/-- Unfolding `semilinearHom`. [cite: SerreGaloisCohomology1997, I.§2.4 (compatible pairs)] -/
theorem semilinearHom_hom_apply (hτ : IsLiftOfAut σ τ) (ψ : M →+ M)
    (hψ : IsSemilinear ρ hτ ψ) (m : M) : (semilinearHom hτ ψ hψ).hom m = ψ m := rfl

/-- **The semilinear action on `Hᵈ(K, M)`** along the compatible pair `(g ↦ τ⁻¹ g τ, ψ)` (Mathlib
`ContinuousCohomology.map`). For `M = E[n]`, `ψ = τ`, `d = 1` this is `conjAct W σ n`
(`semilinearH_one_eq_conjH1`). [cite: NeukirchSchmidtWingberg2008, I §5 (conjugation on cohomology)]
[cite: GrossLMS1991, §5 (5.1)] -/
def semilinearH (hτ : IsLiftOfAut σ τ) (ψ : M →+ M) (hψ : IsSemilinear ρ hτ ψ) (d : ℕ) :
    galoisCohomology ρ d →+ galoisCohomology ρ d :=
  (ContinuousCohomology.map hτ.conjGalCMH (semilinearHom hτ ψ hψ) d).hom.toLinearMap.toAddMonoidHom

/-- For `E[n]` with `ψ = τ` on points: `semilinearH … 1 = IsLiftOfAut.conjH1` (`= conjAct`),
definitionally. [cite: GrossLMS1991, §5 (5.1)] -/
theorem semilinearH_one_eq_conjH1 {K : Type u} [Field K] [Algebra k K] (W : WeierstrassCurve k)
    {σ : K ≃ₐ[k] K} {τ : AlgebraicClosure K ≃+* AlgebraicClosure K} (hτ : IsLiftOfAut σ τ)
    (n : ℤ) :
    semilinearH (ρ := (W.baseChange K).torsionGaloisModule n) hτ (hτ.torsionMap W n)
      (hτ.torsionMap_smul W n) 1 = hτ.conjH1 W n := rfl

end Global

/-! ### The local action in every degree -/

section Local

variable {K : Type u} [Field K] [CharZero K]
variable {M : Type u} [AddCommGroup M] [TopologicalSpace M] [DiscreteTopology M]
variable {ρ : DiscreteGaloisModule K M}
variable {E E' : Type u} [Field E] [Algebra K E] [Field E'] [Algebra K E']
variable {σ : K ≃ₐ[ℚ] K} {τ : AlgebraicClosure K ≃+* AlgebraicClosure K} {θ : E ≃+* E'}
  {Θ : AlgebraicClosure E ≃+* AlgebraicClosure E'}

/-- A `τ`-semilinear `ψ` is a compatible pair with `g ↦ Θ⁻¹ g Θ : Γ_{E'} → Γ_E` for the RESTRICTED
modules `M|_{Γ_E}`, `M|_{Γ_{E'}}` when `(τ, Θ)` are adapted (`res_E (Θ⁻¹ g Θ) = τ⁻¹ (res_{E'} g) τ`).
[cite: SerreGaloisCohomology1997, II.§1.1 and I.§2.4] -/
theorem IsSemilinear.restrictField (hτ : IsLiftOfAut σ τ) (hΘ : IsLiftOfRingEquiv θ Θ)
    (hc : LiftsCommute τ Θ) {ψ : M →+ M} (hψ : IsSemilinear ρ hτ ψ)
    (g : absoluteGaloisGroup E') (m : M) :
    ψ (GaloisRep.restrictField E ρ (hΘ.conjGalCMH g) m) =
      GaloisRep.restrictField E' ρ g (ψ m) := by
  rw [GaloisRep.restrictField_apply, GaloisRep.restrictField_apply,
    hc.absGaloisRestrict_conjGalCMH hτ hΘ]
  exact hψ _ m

**********

Problem to solve. Please retype the listing word for word, from its first line through the line containing "(hψ : IsSemilinear ρ hτ ψ) (m", and add nothing else.

Problem solution.
/-- Unfolding `semilinearHom`. [cite: SerreGaloisCohomology1997, I.§2.4 (compatible pairs)] -/
theorem semilinearHom_hom_apply (hτ : IsLiftOfAut σ τ) (ψ : M →+ M)
    (hψ : IsSemilinear ρ hτ ψ) (m : M) : (semilinearHom hτ ψ hψ).hom m = ψ m := rfl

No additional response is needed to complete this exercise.